Using both paradigms, we can see how often players in each group took the highest-ranked card by gp_wr for early picks. Here I do p1p1 but you can just tweak the filter or add groups to see the full distributions.

In [23]:
ext.extend(
    [
        ColSpec(
            name="seen_gpwr",
            expr=lambda name, card_context: pl.when(pl.col(f"pack_card_{name}") > 0).then(card_context[name]['gp_wr']).otherwise(0.0),
            col_type=ColType.NAME_SUM
        ),
        ColSpec(
            name="picked_highest_gpwr",
            expr=lambda names: pl.col('picked_gpwr')
                >= pl.max_horizontal(
                [pl.col(f"seen_gpwr_{name}") for name in names]),
            col_type = ColType.PICK_SUM,
        ),
        ColSpec(
            name="picked_highest_gpwr_rate",
            expr=pl.col("picked_highest_gpwr") / pl.col("num_taken"),
            col_type = ColType.AGG,
        ),
    ]
)

summon(
    "FDN",
    columns=[
        "num_drafts",
        "picked_highest_gpwr_rate",
        "picked_match_wr"
    ],
    group_by=["expansion"],
    extensions=ext,
    filter_spec={
        '$and': [
            {'lhs': 'pick_num', 'op': '<=', 'rhs': 1},
            {'pack_num': 1}
        ]   
    },
    card_context=gp_wr
)

expansion,num_drafts,picked_highest_gpwr_rate,picked_match_wr
str,i32,f64,f64
"""FDN""",104426,0.296736,0.544881


Curiously, the value is quite a bit higher for DSK. Interesting to break out by cohort as well.

In [25]:
gp_wr = summon("DSK", columns=[ColName.GP_WR])
summon(
    "DSK",
    columns=[
        "num_drafts",
        "picked_highest_gpwr_rate",
        "picked_match_wr"
    ],
    group_by=["player_cohort"],
    extensions=ext,
    filter_spec={
        '$and': [
            {'lhs': 'pick_num', 'op': '<=', 'rhs': 1},
            {'pack_num': 1}
        ]   
    },
    card_context=gp_wr
)

player_cohort,num_drafts,picked_highest_gpwr_rate,picked_match_wr
str,i32,f64,f64
"""Bottom""",25883,0.368582,0.464428
"""Middle""",60200,0.414784,0.542797
"""Other""",52384,0.369674,0.539835
"""Top""",31197,0.436837,0.614636


Finally, let's do the same thing with DEq, my custom card metric.

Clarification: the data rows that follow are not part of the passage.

import Mathlib
import Literature.Analysis.FluidPDE.ClassicalSolution
import Literature.Analysis.FluidPDE.LerayHopf
import Literature.Analysis.FluidPDE.NSWave0
import Literature.Analysis.FluidPDE.SuitableWeak
import Summits.NavierStokesRegularity.NavierStokesRegularity.Theses.L3TimeExponentPincer
import Summits.NavierStokesRegularity.NavierStokesRegularity.Theorems.L3TimeExponentPincerJawSuperEuler
import Summits.NavierStokesRegularity.NavierStokesRegularity.Theorems.L3TimeExponentPincerJawEulerBox
import HarnessLib

/-!
# What the residual crux `SupercriticalSerrinL3` says about blow-ups, in Euler-box language
# (route `L3TimeExponentPincer`, items stmt-NavierStokesRegularity-19500 / -19499)

Support file (cell ns-regularity-ideate, seat ns-pincer-19499-p1 g2), fourth after the localisation triple
`L3TimeExponentPincerJawSuperEuler` (p471620), `…JawSubEulerEddy` (p473776), `…JawEulerBox` (p475049).
The route is `(A) ⟺ L3CascadeJaw ∧ SupercriticalSerrinL3` (p455741); the triple localised the ATTACKED conjunct to
the Euler box.  Here the same dictionary is applied to the RESIDUAL conjunct `SupercriticalSerrinL3` ("some
`p ∈ (4,5)`: `L^p_t L³_x` near `T` ⇒ smooth extension"), all by name and unconditional AS IMPLICATIONS:

* `supEulerLaw_of_isTypeIBlowup` — a Type-I field (`|u| ≤ C/√(T-t)` near `T`) obeys the sup Euler-speed law
  `|u| ≤ K (T-t)^{-3/5}` near `T` (`1/2 < 3/5`): the Euler-speed class CONTAINS the Type-I class;
* `hasSmoothExtensionPast_of_supEulerSpeedLaw_of_supercriticalSerrinL3` — under the residual, every frame solution
  obeying the sup Euler-speed law near `T` extends smoothly past `T`; equivalently
  `exists_superEulerSpeed_of_blowup_of_supercriticalSerrinL3` — **under the residual every frame blow-up is
  super-Euler-fast arbitrarily close to `T`**: for all `K, T₁ < T` there are `t ∈ (T₁,T)` and `x` with
  `|u(t,x)| > K (T-t)^{-3/5}`.  So the residual contains not only Type-I exclusion (`noTypeIBlowup_of_…`, p4,
  rate `1/2`) but the exclusion of every blow-up of sup-rate `≤ 3/5` ("mildly Type-II" blow-ups included);
* `exists_l3Fast_of_blowup_of_supercriticalSerrinL3` — under the residual every frame blow-up is `L³`-super-Euler
  arbitrarily close to `T`: `‖u(t)‖₃ > M (T-t)^{-1/5}` at times `t → T` for every `M`
  (`limsup_{t→T} (T-t)^{1/5}‖u(t)‖₃ = ∞`; via the time localisation `jawClauseAt_iff_fastTimes`), and the fast
  times even carry a divergent `∫ ‖u‖₃^p` (`fastTimes_eq_top_of_blowup_of_supercriticalSerrinL3`);
* `eulerBox_eq_top_of_blowup_of_supercriticalSerrinL3` — under the residual every frame blow-up carries
  NON-integrable Euler-box mass: `∫_{T₂}^T (∫_{|w|>K₂(T-t)^{-3/5}} |w|³)^{p/3} dt = ∞` on every final window, `w`
  the sub-eddy fluctuation `u - A_{K₁(T-t)^{2/5}} u` (via `jawClauseAt_iff_eulerBox`).

Reading for the route: mirror-symmetric to `exists_superEuler_blowup_of_not_l3CascadeJaw` (p453065: `¬jaw` ⇒ SOME
blow-up has super-Euler `L³` bursts), the residual says ALL blow-ups do — the pincer meets exactly on the Euler box.

WHAT THIS IS NOT: not a claim about Navier–Stokes regularity or blow-up; implications from the open residual
crux, landed `--supports`; no item is closed.
-/

noncomputable section

namespace Summit.NavierStokesRegularity.NavierStokesRegularity.Theorems.L3TimeExponentPincerSerrinEulerBridge

open MeasureTheory Set Function Filter Metric Topology
open scoped ENNReal NNReal
open Literature.Analysis.FluidPDE
open Summit.NavierStokesRegularity.NavierStokesRegularity.Theses.L3TimeExponentPincer
  (L3CascadeJaw SupercriticalSerrinL3)
open Summit.NavierStokesRegularity.NavierStokesRegularity.Theorems.L3TimeExponentPincerJawSuperEuler
  (jawClauseAt_of_supEulerSpeedLaw)
open Summit.NavierStokesRegularity.NavierStokesRegularity.Theorems.L3TimeExponentPincerJawEulerBox
  (jawClauseAt_iff_fastTimes jawClauseAt_iff_eulerBox)

/-! ## §1  The Euler-speed class contains the Type-I class -/

/-- A Type-I field near `T` (`|u(t,x)| ≤ C/√(T-t)`) obeys the sup Euler-speed law `|u(t,x)| ≤ K (T-t)^{-3/5}` on a
final window (`K = max C 0`; for `0 < T - t ≤ 1`, `(T-t)^{-1/2} ≤ (T-t)^{-3/5}`). [folklore] -/
theorem supEulerLaw_of_isTypeIBlowup {u : ℝ → EuclideanSpace ℝ (Fin 3) → EuclideanSpace ℝ (Fin 3)} {T : ℝ}
    (h : IsTypeIBlowup u T) :
    ∃ K : ℝ, 0 ≤ K ∧ ∃ T₁ < T, ∀ t ∈ Ioo T₁ T, ∀ x, ‖u t x‖ ≤ K * (T - t) ^ (-(3 / 5 : ℝ)) := by
  obtain ⟨C, hev⟩ := h
  obtain ⟨l, hlT, hl⟩ := (mem_nhdsLT_iff_exists_Ioo_subset).1 hev
  refine ⟨max C 0, le_max_right _ _, max l (T - 1), max_lt hlT (by linarith), fun t ht x => ?_⟩
  have hs : 0 < T - t := sub_pos.2 ht.2
  have hs1 : T - t ≤ 1 := by linarith [(le_max_right l (T - 1)).trans_lt ht.1]
  have hb : ‖u t x‖ ≤ C / Real.sqrt (T - t) := hl ⟨(le_max_left _ _).trans_lt ht.1, ht.2⟩ x
  have hsqrt : 0 < Real.sqrt (T - t) := Real.sqrt_pos.2 hs
  calc ‖u t x‖ ≤ C / Real.sqrt (T - t) := hb
    _ ≤ max C 0 / Real.sqrt (T - t) := div_le_div_of_nonneg_right (le_max_left C 0) hsqrt.le
    _ = max C 0 * (T - t) ^ (-(1 / 2 : ℝ)) := by
        rw [Real.sqrt_eq_rpow, Real.rpow_neg hs.le, div_eq_mul_inv]
    _ ≤ max C 0 * (T - t) ^ (-(3 / 5 : ℝ)) :=
        mul_le_mul_of_nonneg_left (Real.rpow_le_rpow_of_exponent_ge hs hs1 (by norm_num)) (le_max_right _ _)

/-! ## §2  Under the residual, no blow-up obeys the sup Euler-speed law -/

/-- **Residual ⇒ the sup Euler-speed law forces smooth extension.**  Under `SupercriticalSerrinL3`, a frame solution
with `|u(t,x)| ≤ K (T-t)^{-3/5}` on a final window extends smoothly past `T`: the sup law gives the clause at the
residual's exponent `p < 5` (`jawClauseAt_of_supEulerSpeedLaw`), and the residual returns the extension. -/
theorem hasSmoothExtensionPast_of_supEulerSpeedLaw_of_supercriticalSerrinL3 (h : SupercriticalSerrinL3)
    {ν T : ℝ} (hν : 0 < ν) (hT : 0 < T)
    {u : ℝ → EuclideanSpace ℝ (Fin 3) → EuclideanSpace ℝ (Fin 3)} {p : ℝ → EuclideanSpace ℝ (Fin 3) → ℝ}
    (hcl : IsClassicalNSSolutionOn (Ico 0 T) ν 0 u p) (hLH : IsLerayHopfOn T ν 0 (u 0) u)
    (hdec : HasRapidSpatialDecay (u 0))
    {K T₁ : ℝ} (hK : 0 ≤ K) (hT₁ : T₁ < T)
    (hsup : ∀ t ∈ Ioo T₁ T, ∀ x, ‖u t x‖ ≤ K * (T - t) ^ (-(3 / 5 : ℝ))) :
    HasSmoothExtensionPast ν 0 u T := by
  obtain ⟨q, hq4, hq5, hS⟩ := h
  exact hS ν T hν hT u p hcl hLH hdec (jawClauseAt_of_supEulerSpeedLaw hν hT hcl hLH hK hT₁ hsup (by linarith) hq5)

/-- **Residual ⇒ every blow-up is super-Euler-fast arbitrarily close to `T`.**  Under `SupercriticalSerrinL3`, a
frame solution with NO smooth extension past `T` violates every sup Euler-speed envelope at times arbitrarily close
to `T`: for all `K ≥ 0` and `T₁ < T` there are `t ∈ (T₁,T)` and `x` with `|u(t,x)| > K (T-t)^{-3/5}`.  (The
residual thus excludes all blow-ups of sup-rate `≤ 3/5`, strictly more than Type-I exclusion, rate `1/2`.) -/
theorem exists_superEulerSpeed_of_blowup_of_supercriticalSerrinL3 (h : SupercriticalSerrinL3)
    {ν T : ℝ} (hν : 0 < ν) (hT : 0 < T)
    {u : ℝ → EuclideanSpace ℝ (Fin 3) → EuclideanSpace ℝ (Fin 3)} {p : ℝ → EuclideanSpace ℝ (Fin 3) → ℝ}
    (hcl : IsClassicalNSSolutionOn (Ico 0 T) ν 0 u p) (hLH : IsLerayHopfOn T ν 0 (u 0) u)
    (hdec : HasRapidSpatialDecay (u 0)) (hblow : ¬ HasSmoothExtensionPast ν 0 u T)
    {K : ℝ} (hK : 0 ≤ K) {T₁ : ℝ} (hT₁ : T₁ < T) :
    ∃ t ∈ Ioo T₁ T, ∃ x, K * (T - t) ^ (-(3 / 5 : ℝ)) < ‖u t x‖ := by
  by_contra hcon
  push Not at hcon
  exact hblow (hasSmoothExtensionPast_of_supEulerSpeedLaw_of_supercriticalSerrinL3 h hν hT hcl hLH hdec hK hT₁ hcon)

/-! ## §3  Under the residual, every blow-up is `L³`-super-Euler and carries divergent Euler-box mass -/

/-- **Residual ⇒ the fast times of a blow-up carry a divergent `∫‖u‖₃^p`.**  Under `SupercriticalSerrinL3` (exponent
`p`), for every frame blow-up, every `M ≥ 0` and every final window `(T₂,T)`:
`∫_{(T₂,T) ∩ {‖u(t)‖₃ > M(T-t)^{-1/5}}} ‖u(t)‖₃^p dt = ∞`. -/
theorem fastTimes_eq_top_of_blowup_of_supercriticalSerrinL3 (h : SupercriticalSerrinL3) :
    ∃ q : ℝ, 4 < q ∧ q < 5 ∧ ∀ (ν T : ℝ), 0 < ν → 0 < T →
      ∀ (u : ℝ → EuclideanSpace ℝ (Fin 3) → EuclideanSpace ℝ (Fin 3)) (p : ℝ → EuclideanSpace ℝ (Fin 3) → ℝ),
        IsClassicalNSSolutionOn (Ico 0 T) ν 0 u p → IsLerayHopfOn T ν 0 (u 0) u →
        HasRapidSpatialDecay (u 0) → ¬ HasSmoothExtensionPast ν 0 u T →
        ∀ M : ℝ, 0 ≤ M → ∀ T₂ ∈ Ioo 0 T,
          (∫⁻ t in Ioo T₂ T ∩ {s | ENNReal.ofReal (M * (T - s) ^ (-(1 / 5 : ℝ))) < eLpNorm (u s) 3 volume},
            eLpNorm (u t) 3 volume ^ q) = ⊤ := by
  obtain ⟨q, hq4, hq5, hS⟩ := h
  refine ⟨q, hq4, hq5, fun ν T hν hT u p hcl hLH hdec hblow M hM T₂ hT₂ => ?_⟩
  by_contra hne
  have hfin : (∫⁻ t in Ioo T₂ T ∩ {s | ENNReal.ofReal (M * (T - s) ^ (-(1 / 5 : ℝ))) < eLpNorm (u s) 3 volume},
      eLpNorm (u t) 3 volume ^ q) < ⊤ := lt_top_iff_ne_top.2 hne
  have hclause := (jawClauseAt_iff_fastTimes (T := T) u hM (by linarith) hq5).2 ⟨T₂, hT₂, hfin⟩
  exact hblow (hS ν T hν hT u p hcl hLH hdec hclause)

/-- **Residual ⇒ every blow-up is `L³`-super-Euler arbitrarily close to `T`**: under `SupercriticalSerrinL3`, a frame
blow-up has, for every `M ≥ 0` and `T₁ < T`, a time `t ∈ (T₁,T)` with `‖u(t)‖₃ > M (T-t)^{-1/5}`
(`limsup_{t→T} (T-t)^{1/5}‖u(t)‖₃ = ∞`). -/
theorem exists_l3Fast_of_blowup_of_supercriticalSerrinL3 (h : SupercriticalSerrinL3)
    {ν T : ℝ} (hν : 0 < ν) (hT : 0 < T)
    {u : ℝ → EuclideanSpace ℝ (Fin 3) → EuclideanSpace ℝ (Fin 3)} {p : ℝ → EuclideanSpace ℝ (Fin 3) → ℝ}
    (hcl : IsClassicalNSSolutionOn (Ico 0 T) ν 0 u p) (hLH : IsLerayHopfOn T ν 0 (u 0) u)
    (hdec : HasRapidSpatialDecay (u 0)) (hblow : ¬ HasSmoothExtensionPast ν 0 u T)
    {M : ℝ} (hM : 0 ≤ M) {T₁ : ℝ} (hT₁ : T₁ < T) :
    ∃ t ∈ Ioo T₁ T, ENNReal.ofReal (M * (T - t) ^ (-(1 / 5 : ℝ))) < eLpNorm (u t) 3 volume := by
  obtain ⟨q, -, -, hq⟩ := fastTimes_eq_top_of_blowup_of_supercriticalSerrinL3 h
  set T₂ : ℝ := max T₁ (T / 2) with hT₂
  have hT₂mem : T₂ ∈ Ioo 0 T := ⟨lt_max_of_lt_right (by linarith), max_lt hT₁ (by linarith)⟩
  have htop := hq ν T hν hT u p hcl hLH hdec hblow M hM T₂ hT₂mem
  by_contra hcon
  push Not at hcon
  have hempty : Ioo T₂ T ∩ {s | ENNReal.ofReal (M * (T - s) ^ (-(1 / 5 : ℝ))) < eLpNorm (u s) 3 volume} = ∅ := by
    refine Set.eq_empty_of_forall_notMem fun s hs => ?_
    exact (not_lt.2 (hcon s ⟨(le_max_left _ _).trans_lt hs.1.1, hs.1.2⟩)) hs.2
  rw [hempty, Measure.restrict_empty, lintegral_zero_measure] at htop
  exact ENNReal.zero_ne_top htop

/-- **Residual ⇒ every blow-up carries non-integrable Euler-box mass.**  Under `SupercriticalSerrinL3` (exponent `p`),
for every frame blow-up, all `K₁ > 0`, `K₂ ≥ 0` and every final window `(T₂,T)`: with the sub-eddy fluctuation
`w(t) = u(t) - A_{K₁(T-t)^{2/5}} u(t)`, `∫_{T₂}^T (∫_{|w(t)|>K₂(T-t)^{-3/5}} |w(t)|³)^{p/3} dt = ∞`. -/
theorem eulerBox_eq_top_of_blowup_of_supercriticalSerrinL3 (h : SupercriticalSerrinL3) :
    ∃ q : ℝ, 4 < q ∧ q < 5 ∧ ∀ (ν T : ℝ), 0 < ν → 0 < T →
      ∀ (u : ℝ → EuclideanSpace ℝ (Fin 3) → EuclideanSpace ℝ (Fin 3)) (p : ℝ → EuclideanSpace ℝ (Fin 3) → ℝ),
        IsClassicalNSSolutionOn (Ico 0 T) ν 0 u p → IsLerayHopfOn T ν 0 (u 0) u →
        HasRapidSpatialDecay (u 0) → ¬ HasSmoothExtensionPast ν 0 u T →
        ∀ K₁ : ℝ, 0 < K₁ → ∀ K₂ : ℝ, 0 ≤ K₂ → ∀ T₂ ∈ Ioo 0 T,
          (∫⁻ t in Ioo T₂ T,
            (∫⁻ x in {y | K₂ * (T - t) ^ (-(3 / 5 : ℝ)) <
                ‖u t y - (volume (closedBall (0 : EuclideanSpace ℝ (Fin 3)) (K₁ * (T - t) ^ (2 / 5 : ℝ)))).toReal⁻¹ •
                  ∫ z in closedBall (0 : EuclideanSpace ℝ (Fin 3)) (K₁ * (T - t) ^ (2 / 5 : ℝ)), u t (y + z)‖},
              ‖u t x - (volume (closedBall (0 : EuclideanSpace ℝ (Fin 3)) (K₁ * (T - t) ^ (2 / 5 : ℝ)))).toReal⁻¹ •
                  ∫ z in closedBall (0 : EuclideanSpace ℝ (Fin 3)) (K₁ * (T - t) ^ (2 / 5 : ℝ)), u t (x + z)‖ₑ ^ 3) ^
              (q / 3)) = ⊤ := by
  obtain ⟨q, hq4, hq5, hS⟩ := h
  refine ⟨q, hq4, hq5, fun ν T hν hT u p hcl hLH hdec hblow K₁ hK₁ K₂ hK₂ T₂ hT₂ => ?_⟩
  by_contra hne
  have hfin := lt_top_iff_ne_top.2 hne
  have hclause := (jawClauseAt_iff_eulerBox hν hcl hLH hK₁ (le_refl (2 / 5 : ℝ)) hK₂ (le_refl (3 / 5 : ℝ))
    (by linarith) hq5).2 ⟨T₂, hT₂, hfin⟩
  exact hblow (hS ν T hν hT u p hcl hLH hdec hclause)

end Summit.NavierStokesRegularity.NavierStokesRegularity.Theorems.L3TimeExponentPincerSerrinEulerBridge

end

We'll use the base version for simplicity (i.e. without the usual bias and metagame adjustments).

In [33]:
ext = [
    ColSpec(
        name="deq_base",
        col_type=ColType.AGG,
        expr=(pl.col('gp_wr_excess') + 0.03 * (1 - pl.col('ata')/14).pow(2)) * pl.col('pct_gp'),
    ),
]
deq = summon('DSK', columns=['deq_base'], filter_spec={'player_cohort': 'Top'}, extensions=ext)
ext.extend([
    ColSpec(
        name='picked_deq_base',
        col_type=ColType.PICK_SUM,
        expr=lambda name, card_context: card_context[name]['deq_base']
    ),
    ColSpec(
        name="seen_deq_base",
        expr=lambda name, card_context: pl.when(pl.col(f"pack_card_{name}") > 0).then(card_context[name]['deq_base']).otherwise(0.0),
        col_type=ColType.NAME_SUM
    ),
    ColSpec(
        name="picked_highest_deq_base",
        expr=lambda names: pl.col('picked_deq_base')
            >= pl.max_horizontal(
            [pl.col(f"seen_deq_base_{name}") for name in names]),
        col_type = ColType.PICK_SUM,
    ),
    ColSpec(
        name="picked_highest_deq_base_rate",
        expr=pl.col("picked_highest_deq_base") / pl.col("num_taken"),
        col_type = ColType.AGG,
    ),
])
summon('DSK', columns=['picked_highest_deq_base_rate'], 
    group_by=['player_cohort'], 
    extensions=ext, 
    filter_spec={
        '$and': [
            {'lhs': 'pick_num', 'op': '<=', 'rhs': 1},
            {'pack_num': 1}
        ]   
    },
    card_context=deq
)


player_cohort,picked_highest_deq_base_rate
str,f64
"""Bottom""",0.516439
"""Middle""",0.565515
"""Other""",0.522125
"""Top""",0.587428


This is quite promising for the hypothesis that DEq models card quality, although there is still much work to tease out the implication of the use of the top player ATA.